Another possible use of the method of the invention is in the monitoring the response of a recipient after transplantation by selection and quantification of peptides of the donor in a sample taken from the body of the recipient. Identification of increasing quantities of donor peptides in the sample (e.g. of blood or blood plasma or blood serum or tears or urine or saliva or stool or breath condensate or lavages or effusions or liquors, etc.) of the recipient is a sign of rejection or a risk of rejection of the transplanted organ.
Analysis of polymorphisms in the proteins is performed both on donor and recipient separately. Once these polymorphisms are associated with donors and recipients, identification of polymorphic peptides is uniquely linked to donor and recipient as well. Non-exclusive polymorphisms are not considered.

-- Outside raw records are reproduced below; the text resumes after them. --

import Mathlib
import Literature.NumberTheory.LFunctions.WeilExplicit
import Literature.NumberTheory.LFunctions.WeilGroundState
import Literature.NumberTheory.LFunctions.RiemannXi
import Literature.NumberTheory.LFunctions.RiemannXiFourier

/-!
# `GroundStatesConvergeToXi`, line `Sketch` — stub `stub_pointwise_of_weak`

Crux item `stmt-RiemannHypothesis-1527` (route `WeilGroundState`), transfer architecture through
Riemann's kernel `Φ(t) = 2Ψ(2t)` (`LagariasMontague.Psic`), whose transform is `ξ`.

This file proves the RH-free step **weak ⇒ pointwise**: if the renormalised ground states
`c_k u_k` are TIGHT in every weighted `L¹(e^{b|t|} dt)`, `b < 1/2`, and converge WEAKLY (against
smooth compactly supported test functions) to `Φ`, then `c_k û_k(σ) → ξ(σ)` for every real
`σ ∈ (0, 1)`, where `û = weilMellin u`, `û(s) = ∫ u(t) e^{(s - 1/2)t} dt`.

Proof (ε/2 argument). Put `s₀ = |σ − 1/2| < b := (s₀ + 1/2)/2 < 1/2` and let `χ_R` be a smooth
bump equal to `1` on `[−R, R]` (`ContDiffBump`). Split the weight
`e^{(σ−1/2)t} = χ_R(t) e^{(σ−1/2)t} + (1 − χ_R(t)) e^{(σ−1/2)t}`. The first piece
`g_R = χ_R e^{(σ−1/2)·}` is a Weil test function, so `∫ c_k u_k g_R → ∫ Φ g_R` by weak convergence;
the second piece is bounded by `e^{−(b−s₀)R} e^{b|t|}`, so its pairings with `c_k u_k` and `Φ`
are `≤ e^{−(b−s₀)R} M_b` and `≤ e^{−(b−s₀)R} ∫ |Φ| e^{b|t|}` uniformly in `k`. Choosing `R` large
and then `k` large gives `|c_k û_k(σ) − ξ(σ)| < ε`, using `Φ̂(σ) = ξ(σ)`.

Mathlib (`ContDiffBump`, Bochner integral) + the tree's `WeilExplicit` / `WeilGroundState` API
(`IsWeilGroundState.integrable_mul_continuous`) and `RiemannXiFourier` (`continuous_Psic`) only;
no named fact is used; no definitions. Helper file (`--supports`), namespace
`…Theorems.GroundStatesConvergeToXi`; all helpers are prefixed `stub_pointwise_of_weak_`.
-/

set_option linter.dupNamespace false

noncomputable section

open MeasureTheory Complex Filter Set
open scoped Real Topology ContDiff

namespace Summit.RiemannHypothesis.RiemannHypothesis.Theorems.GroundStatesConvergeToXi

open Literature.NumberTheory.LFunctions

/-! ### Auxiliary estimates -/

/-- The modulus of the weight of `weilMellin` at a real point: `|e^{(σ-1/2)t}| = e^{(σ-1/2)t}`.
[folklore] -/
theorem stub_pointwise_of_weak_norm_cexp (σ t : ℝ) :
    ‖cexp ((↑σ - 1 / 2) * ↑t)‖ = Real.exp ((σ - 1 / 2) * t) := by
  have h : ((↑σ - 1 / 2) * ↑t : ℂ) = (((σ - 1 / 2) * t : ℝ) : ℂ) := by push_cast; ring
  rw [h, Complex.norm_exp, Complex.ofReal_re]

/-- `|e^{(σ-1/2)t}| ≤ e^{b|t|}` whenever `|σ - 1/2| ≤ b`. [folklore] -/
theorem stub_pointwise_of_weak_norm_cexp_le {σ b : ℝ} (hb : |σ - 1 / 2| ≤ b) (t : ℝ) :
    ‖cexp ((↑σ - 1 / 2) * ↑t)‖ ≤ Real.exp (b * |t|) := by
  rw [stub_pointwise_of_weak_norm_cexp, Real.exp_le_exp]
  calc (σ - 1 / 2) * t ≤ |(σ - 1 / 2) * t| := le_abs_self _
    _ = |σ - 1 / 2| * |t| := abs_mul _ _
    _ ≤ b * |t| := mul_le_mul_of_nonneg_right hb (abs_nonneg _)

/-- **Tail weight.** If `0 ≤ x ≤ 1` and `x = 1` whenever `|t| ≤ R`, then for `|σ - 1/2| ≤ b`,
`|(1 - x) e^{(σ-1/2)t}| ≤ e^{-(b - |σ-1/2|) R} e^{b|t|}` (the left side vanishes for `|t| ≤ R`,
and `e^{|σ-1/2||t|} = e^{b|t|} e^{-(b-|σ-1/2|)|t|}` for `|t| > R`). [folklore] -/
theorem stub_pointwise_of_weak_norm_tail_le {x t R σ b : ℝ} (hx0 : 0 ≤ x) (hx1 : x ≤ 1)
    (h1 : |t| ≤ R → x = 1) (hb : |σ - 1 / 2| ≤ b) :
    ‖(1 - (x : ℂ)) * cexp ((↑σ - 1 / 2) * ↑t)‖ ≤
      Real.exp (-((b - |σ - 1 / 2|) * R)) * Real.exp (b * |t|) := by
  rcases le_or_gt |t| R with ht | ht
  · rw [h1 ht, Complex.ofReal_one, sub_self, zero_mul, norm_zero]
    positivity
  · rw [norm_mul, stub_pointwise_of_weak_norm_cexp]
    have hx : ‖(1 - (x : ℂ))‖ ≤ 1 := by
      rw [show (1 - (x : ℂ)) = ((1 - x : ℝ) : ℂ) by push_cast; ring, Complex.norm_real,
        Real.norm_eq_abs, abs_of_nonneg (by linarith)]
      linarith
    have he : Real.exp ((σ - 1 / 2) * t) ≤
        Real.exp (-((b - |σ - 1 / 2|) * R)) * Real.exp (b * |t|) := by
      rw [← Real.exp_add, Real.exp_le_exp]
      have h2 : (σ - 1 / 2) * t ≤ |σ - 1 / 2| * |t| := by
        rw [← abs_mul]; exact le_abs_self _
      have h3 : (b - |σ - 1 / 2|) * R ≤ (b - |σ - 1 / 2|) * |t| :=
        mul_le_mul_of_nonneg_left ht.le (sub_nonneg.2 hb)
      linarith
    calc ‖(1 - (x : ℂ))‖ * Real.exp ((σ - 1 / 2) * t)
        ≤ 1 * Real.exp ((σ - 1 / 2) * t) :=
          mul_le_mul_of_nonneg_right hx (Real.exp_pos _).le
      _ ≤ Real.exp (-((b - |σ - 1 / 2|) * R)) * Real.exp (b * |t|) := by rwa [one_mul]

/-- **Weighted `L¹` pairing, integrability.** If `|v| e^{b|t|}` is integrable and the continuous
weight `w` satisfies `|w(t)| ≤ K e^{b|t|}`, then `v · w` is integrable. [folklore] -/
theorem stub_pointwise_of_weak_integrable_mul {v w : ℝ → ℂ} {b K : ℝ}
    (hv : AEStronglyMeasurable v volume)
    (hI : Integrable fun t => ‖v t‖ * Real.exp (b * |t|))
    (hw : Continuous w) (hwb : ∀ t, ‖w t‖ ≤ K * Real.exp (b * |t|)) :
    Integrable fun t => v t * w t :=
  (hI.const_mul K).mono' (hv.mul hw.aestronglyMeasurable) (ae_of_all _ fun t => by
    rw [norm_mul]
    calc ‖v t‖ * ‖w t‖ ≤ ‖v t‖ * (K * Real.exp (b * |t|)) :=
          mul_le_mul_of_nonneg_left (hwb t) (norm_nonneg _)
      _ = K * (‖v t‖ * Real.exp (b * |t|)) := by ring)

/-- **Weighted `L¹` pairing, bound.** If `|v| e^{b|t|}` is integrable and `|w(t)| ≤ K e^{b|t|}`
(no sign condition on `K` is needed), then `|∫ v w| ≤ K ∫ |v| e^{b|t|}`. [folklore] -/
theorem stub_pointwise_of_weak_norm_integral_mul_le {v w : ℝ → ℂ} {b K : ℝ}
    (hI : Integrable fun t => ‖v t‖ * Real.exp (b * |t|))
    (hwb : ∀ t, ‖w t‖ ≤ K * Real.exp (b * |t|)) :
    ‖∫ t, v t * w t‖ ≤ K * ∫ t, ‖v t‖ * Real.exp (b * |t|) := by
  rw [← integral_const_mul]
  exact norm_integral_le_of_norm_le (hI.const_mul K) (ae_of_all _ fun t => by
    rw [norm_mul]
    calc ‖v t‖ * ‖w t‖ ≤ ‖v t‖ * (K * Real.exp (b * |t|)) :=
          mul_le_mul_of_nonneg_left (hwb t) (norm_nonneg _)
      _ = K * (‖v t‖ * Real.exp (b * |t|)) := by ring)

/-- Splitting a pairing along a decomposition `w = w₁ + w₂` of the weight. [folklore] -/
theorem stub_pointwise_of_weak_integral_split {v w w₁ w₂ : ℝ → ℂ}
    (hw : ∀ t, w t = w₁ t + w₂ t)
    (h₁ : Integrable fun t => v t * w₁ t) (h₂ : Integrable fun t => v t * w₂ t) :
    ∫ t, v t * w t = (∫ t, v t * w₁ t) + ∫ t, v t * w₂ t := by
  rw [← integral_add h₁ h₂]
  exact integral_congr_ae (ae_of_all _ fun t => by simp only [hw, mul_add])

/-- A smooth bump times an exponential `e^{zt}` is a Weil test function (smooth, compact support;
cf. `exists_isWeilTest_sphere`). [folklore] -/
theorem stub_pointwise_of_weak_isWeilTest (χ : ContDiffBump (0 : ℝ)) (z : ℂ) :
    IsWeilTest fun t : ℝ => (χ t : ℂ) * cexp (z * t) :=
  ⟨(Complex.ofRealCLM.contDiff.comp χ.contDiff).mul
      (contDiff_const.mul Complex.ofRealCLM.contDiff).cexp,
    (χ.hasCompactSupport.comp_left Complex.ofReal_zero).mul_right⟩

/-- For a ground state `u` and a scalar `c`, `|c u| e^{b|t|}` is integrable (the window is
compact and `u` vanishes a.e. off it, `IsWeilGroundState.integrable_mul_continuous`), so the
tightness hypothesis below is about genuine integrals. [folklore] -/
theorem stub_pointwise_of_weak_integrable_weight {a : ℝ} {u : ℝ → ℂ}
    (hu : IsWeilGroundState a u) (c : ℂ) (b : ℝ) :
    Integrable fun t => ‖c * u t‖ * Real.exp (b * |t|) := by
  have h := (hu.integrable_mul_continuous
    (w := fun t : ℝ => c * ((Real.exp (b * |t|) : ℝ) : ℂ)) (by fun_prop)).norm
  refine h.congr (ae_of_all _ fun t => ?_)
  simp only [norm_mul, Complex.norm_real, Real.norm_of_nonneg (Real.exp_pos _).le]
  ring

/-! ### The stub -/

/-- **Stub `pointwise_of_weak` (RH-free).** For ground states `u_k` and scalars `c_k`:
TIGHTNESS in every weighted `L¹(e^{b|t|} dt)`, `b < 1/2`, plus WEAK convergence of `c_k u_k` to
`Φ = 2Ψ(2·)` against test functions give pointwise convergence `c_k û_k(σ) → ξ(σ)` at every real
`σ ∈ (0, 1)`: write `c_k û_k(σ) − ξ(σ) = ∫ (c_k u_k − Φ) e^{(σ−1/2)t}` (`hxi`), split
`e^{(σ−1/2)t} = χ_R e^{(σ−1/2)t} + (1 − χ_R) e^{(σ−1/2)t}` with a smooth cutoff `χ_R`
(`ContDiffBump`); the first pairing tends to `0` in `k` (a test function), the second is
`≤ e^{-(b−|σ−1/2|)R} (M_b + ∫|Φ|e^{b|t|})` uniformly in `k` for `b = (|σ − 1/2| + 1/2)/2`. The
decay hypothesis `hdecay` (at rate `0`) bounds `Φ`, making `Φ · g` integrable for test `g`.
[folklore] -/
theorem stub_pointwise_of_weak
    (hdecay : ∀ c : ℝ, ∃ C : ℝ, ∀ t : ℝ, |LagariasMontague.Psi t| ≤ C * Real.exp (-(c * |t|)))
    (hint : ∀ c : ℝ, Integrable (fun t : ℝ => LagariasMontague.Psi (2 * t) * Real.exp (c * |t|)))
    (hxi : ∀ s : ℂ, weilMellin (fun t : ℝ => 2 * LagariasMontague.Psic (2 * t)) s = riemannXi s)
    {a : ℕ → ℝ} {u : ℕ → ℝ → ℂ} {c : ℕ → ℂ}
    (hu : ∀ k, IsWeilGroundState (a k) (u k))
    (htight : ∀ b : ℝ, b < 1 / 2 → ∃ M : ℝ, ∀ k, ∫ t, ‖c k * u k t‖ * Real.exp (b * |t|) ≤ M)
    (hweak : ∀ g : ℝ → ℂ, IsWeilTest g →
      Tendsto (fun k => ∫ t, c k * u k t * g t) atTop
        (𝓝 (∫ t, 2 * LagariasMontague.Psic (2 * t) * g t)))
    (σ : ℝ) (hσ : σ ∈ Ioo (0 : ℝ) 1) :
    Tendsto (fun k => c k * weilMellin (u k) σ) atTop (𝓝 (riemannXi σ)) := by
  obtain ⟨hσ0, hσ1⟩ := hσ
  set Φ : ℝ → ℂ := fun t => 2 * LagariasMontague.Psic (2 * t) with hΦ
  -- exponents
  set s₀ : ℝ := |σ - 1 / 2| with hs₀
  have hs₀lt : s₀ < 1 / 2 := by
    rw [hs₀, abs_lt]; constructor <;> linarith
  set b : ℝ := (s₀ + 1 / 2) / 2 with hb
  have hsb : s₀ ≤ b := by rw [hb]; linarith
  have hb2 : b < 1 / 2 := by rw [hb]; linarith
  have hδ : 0 < b - s₀ := by rw [hb]; linarith
  obtain ⟨M, hM⟩ := htight b hb2
  -- `Φ` is continuous and bounded (decay at rate `0`), `|Φ| e^{b|t|}` is integrable
  have hΦc : Continuous Φ :=
    continuous_const.mul
      (LagariasMontague.continuous_Psic.comp (continuous_const.mul continuous_id))
  have hnΦ : ∀ t, ‖Φ t‖ = 2 * |LagariasMontague.Psi (2 * t)| := fun t => by
    simp [hΦ, LagariasMontague.Psic]
  obtain ⟨C₀, hC₀⟩ := hdecay 0
  have hΦbdd : ∀ t, ‖Φ t‖ ≤ 2 * C₀ := fun t => by
    rw [hnΦ]
    have := hC₀ (2 * t)
    simp only [zero_mul, neg_zero, Real.exp_zero, mul_one] at this
    linarith
  have IΦ : Integrable fun t => ‖Φ t‖ * Real.exp (b * |t|) := by
    refine ((hint b).norm.const_mul 2).congr (ae_of_all _ fun t => ?_)
    show 2 * ‖LagariasMontague.Psi (2 * t) * Real.exp (b * |t|)‖ = ‖Φ t‖ * Real.exp (b * |t|)
    rw [hnΦ, Real.norm_eq_abs, abs_mul, abs_of_pos (Real.exp_pos _)]
    ring
  set MΦ : ℝ := ∫ t, ‖Φ t‖ * Real.exp (b * |t|)
  have Iv : ∀ k, Integrable fun t => ‖c k * u k t‖ * Real.exp (b * |t|) := fun k =>
    stub_pointwise_of_weak_integrable_weight (hu k) (c k) b
  have hvm : ∀ k, AEStronglyMeasurable (fun t => c k * u k t) volume := fun k =>
    (hu k).memLp.1.const_mul (c k)
  -- the limit `R → ∞` of the tail bound
  have hlim : Tendsto (fun R : ℝ => Real.exp (-((b - s₀) * R)) * (M + MΦ)) atTop (𝓝 0) := by
    have h1 : Tendsto (fun R : ℝ => Real.exp (-((b - s₀) * R))) atTop (𝓝 0) :=
      Real.tendsto_exp_neg_atTop_nhds_zero.comp (tendsto_id.const_mul_atTop hδ)
    simpa using h1.mul_const (M + MΦ)
  rw [Metric.tendsto_atTop]
  intro ε hε
  obtain ⟨R, hR1, hR⟩ :=
    ((eventually_ge_atTop (1 : ℝ)).and (hlim.eventually (gt_mem_nhds (half_pos hε)))).exists
  have hR0 : 0 < R := lt_of_lt_of_le one_pos hR1
  -- the smooth cutoff and the test function `g_R = χ e^{(σ-1/2)t}`
  let χ : ContDiffBump (0 : ℝ) := ⟨R, R + 1, hR0, by linarith⟩
  have hχ1 : ∀ t : ℝ, |t| ≤ R → χ t = 1 := fun t ht =>
    χ.one_of_mem_closedBall (mem_closedBall_zero_iff.2 (by simpa [Real.norm_eq_abs] using ht))
  set gR : ℝ → ℂ := fun t => (χ t : ℂ) * cexp ((↑σ - 1 / 2) * ↑t) with hgR
  have hgRtest : IsWeilTest gR := stub_pointwise_of_weak_isWeilTest χ _
  set w₂ : ℝ → ℂ := fun t => (1 - (χ t : ℂ)) * cexp ((↑σ - 1 / 2) * ↑t) with hw₂
  have hw₂c : Continuous w₂ := by
    have := χ.continuous
    rw [hw₂]
    fun_prop
  have hsplit : ∀ t : ℝ, cexp ((↑σ - 1 / 2) * ↑t) = gR t + w₂ t := fun t => by
    simp only [hgR, hw₂]; ring
  -- weight bounds
  have hgRb : ∀ t, ‖gR t‖ ≤ 1 * Real.exp (b * |t|) := fun t => by
    rw [hgR, norm_mul, Complex.norm_real, Real.norm_of_nonneg χ.nonneg, one_mul]
    calc χ t * ‖cexp ((↑σ - 1 / 2) * ↑t)‖ ≤ 1 * ‖cexp ((↑σ - 1 / 2) * ↑t)‖ :=
          mul_le_mul_of_nonneg_right χ.le_one (norm_nonneg _)
      _ ≤ Real.exp (b * |t|) := by rw [one_mul]; exact stub_pointwise_of_weak_norm_cexp_le hsb t
  have hw₂b : ∀ t, ‖w₂ t‖ ≤ Real.exp (-((b - s₀) * R)) * Real.exp (b * |t|) := fun t =>
    stub_pointwise_of_weak_norm_tail_le χ.nonneg χ.le_one (hχ1 t) hsb
  -- integrability of the four pairings
  have IvgR : ∀ k, Integrable fun t => c k * u k t * gR t := fun k =>
    stub_pointwise_of_weak_integrable_mul (hvm k) (Iv k) hgRtest.1.continuous hgRb
  have Ivw₂ : ∀ k, Integrable fun t => c k * u k t * w₂ t := fun k =>
    stub_pointwise_of_weak_integrable_mul (hvm k) (Iv k) hw₂c hw₂b
  have IΦgR : Integrable fun t => Φ t * gR t :=
    (hgRtest.1.continuous.integrable_of_hasCompactSupport hgRtest.2).bdd_mul
      hΦc.aestronglyMeasurable (ae_of_all _ hΦbdd)
  have IΦw₂ : Integrable fun t => Φ t * w₂ t :=
    stub_pointwise_of_weak_integrable_mul hΦc.aestronglyMeasurable IΦ hw₂c hw₂b
  -- decompositions of `c_k û_k(σ)` and `ξ(σ)`
  have hA : ∀ k, c k * weilMellin (u k) σ =
      (∫ t, c k * u k t * gR t) + ∫ t, c k * u k t * w₂ t := fun k => by
    rw [← stub_pointwise_of_weak_integral_split hsplit (IvgR k) (Ivw₂ k), weilMellin,
      ← integral_const_mul]
    simp_rw [mul_assoc]
  have hB : riemannXi σ = (∫ t, Φ t * gR t) + ∫ t, Φ t * w₂ t := by
    rw [← stub_pointwise_of_weak_integral_split hsplit IΦgR IΦw₂, ← hxi]
    simp only [weilMellin, hΦ]
  -- head: weak convergence against the test function `g_R`
  have hhead := hweak gR hgRtest
  rw [Metric.tendsto_atTop] at hhead
  obtain ⟨K, hK⟩ := hhead (ε / 2) (half_pos hε)
  refine ⟨K, fun k hk => ?_⟩
  have h1 : ‖(∫ t, c k * u k t * gR t) - ∫ t, Φ t * gR t‖ < ε / 2 := by
    rw [← dist_eq_norm]; exact hK k hk
  -- tails
  have h2 : ‖∫ t, c k * u k t * w₂ t‖ ≤ Real.exp (-((b - s₀) * R)) * M :=
    (stub_pointwise_of_weak_norm_integral_mul_le (Iv k) hw₂b).trans
      (mul_le_mul_of_nonneg_left (hM k) (Real.exp_pos _).le)
  have h3 : ‖∫ t, Φ t * w₂ t‖ ≤ Real.exp (-((b - s₀) * R)) * MΦ :=
    stub_pointwise_of_weak_norm_integral_mul_le IΦ hw₂b
  rw [dist_eq_norm, hA k, hB]
  calc ‖(∫ t, c k * u k t * gR t) + (∫ t, c k * u k t * w₂ t) -
        ((∫ t, Φ t * gR t) + ∫ t, Φ t * w₂ t)‖
      = ‖((∫ t, c k * u k t * gR t) - ∫ t, Φ t * gR t) +
          ((∫ t, c k * u k t * w₂ t) - ∫ t, Φ t * w₂ t)‖ := by ring_nf
    _ ≤ ‖(∫ t, c k * u k t * gR t) - ∫ t, Φ t * gR t‖ +
          (‖∫ t, c k * u k t * w₂ t‖ + ‖∫ t, Φ t * w₂ t‖) :=
        (norm_add_le _ _).trans (add_le_add le_rfl (norm_sub_le _ _))
    _ < ε / 2 + ε / 2 := by
        refine add_lt_add_of_lt_of_le h1 ?_
        calc ‖∫ t, c k * u k t * w₂ t‖ + ‖∫ t, Φ t * w₂ t‖
            ≤ Real.exp (-((b - s₀) * R)) * M + Real.exp (-((b - s₀) * R)) * MΦ :=
              add_le_add h2 h3
          _ = Real.exp (-((b - s₀) * R)) * (M + MΦ) := by ring
          _ ≤ ε / 2 := hR.le
    _ = ε := add_halves ε

end Summit.RiemannHypothesis.RiemannHypothesis.Theorems.GroundStatesConvergeToXi

end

The quantification can be done using any label-free quantification method, for example by integration of area under curve in LC/MS spectra. For precise quantification, targeted quantitative methods such as SRM/MRM can be used. Once polymorphisms are established and transitions of polymorphic peptides available, their monitoring in individuals can be readily performed.
Furthermore, calculation of pair-wise variant-based agreement between individuals is performed. The method is schematically shown in
The agreement may be based plainly on number of matching variants identified using particular methods ma,mb, for example, as follows:
Φ(sa,sb)=|ma(sa)∩mb(sb)| (42)
Alternatively, the agreement may be in probabilistic terms. For the purpose, Γ is a function from sample to its true origin, wherein the origin e is a subset of all variants (neglecting the possibility that two distinct origins have the same variants). The probability of two samples having the same origin, given the observed agreement, is:
P(Γa(sa)=Γb(sb|Φ(sa,sb)=x). (43)
Yet alternatively, the probability of at least as extreme match as x at random may be used:
P(Φ(sa,sb)≥x). (44)
Method m of identification of variants applied to a sample may identify exactly the variants in origin, and the origin is the same if and only if the identified variants are equal in both samples, however such situation is less likely in practice.
In some embodiments, the method m applied to the sample identifies a proportion r of variants in the sample. The proportion might be unknown in advance (or it might depend on the concentration of the sample, etc.), but the fact that samples are drawn from a known population may be utilized for its derivation. In such case, the expected number of variants in the sample with known population frequencies is
Σϕ(v)=n. (45)
The probability of both the presence of variant v and its identification using method m is designated as Pm+(v).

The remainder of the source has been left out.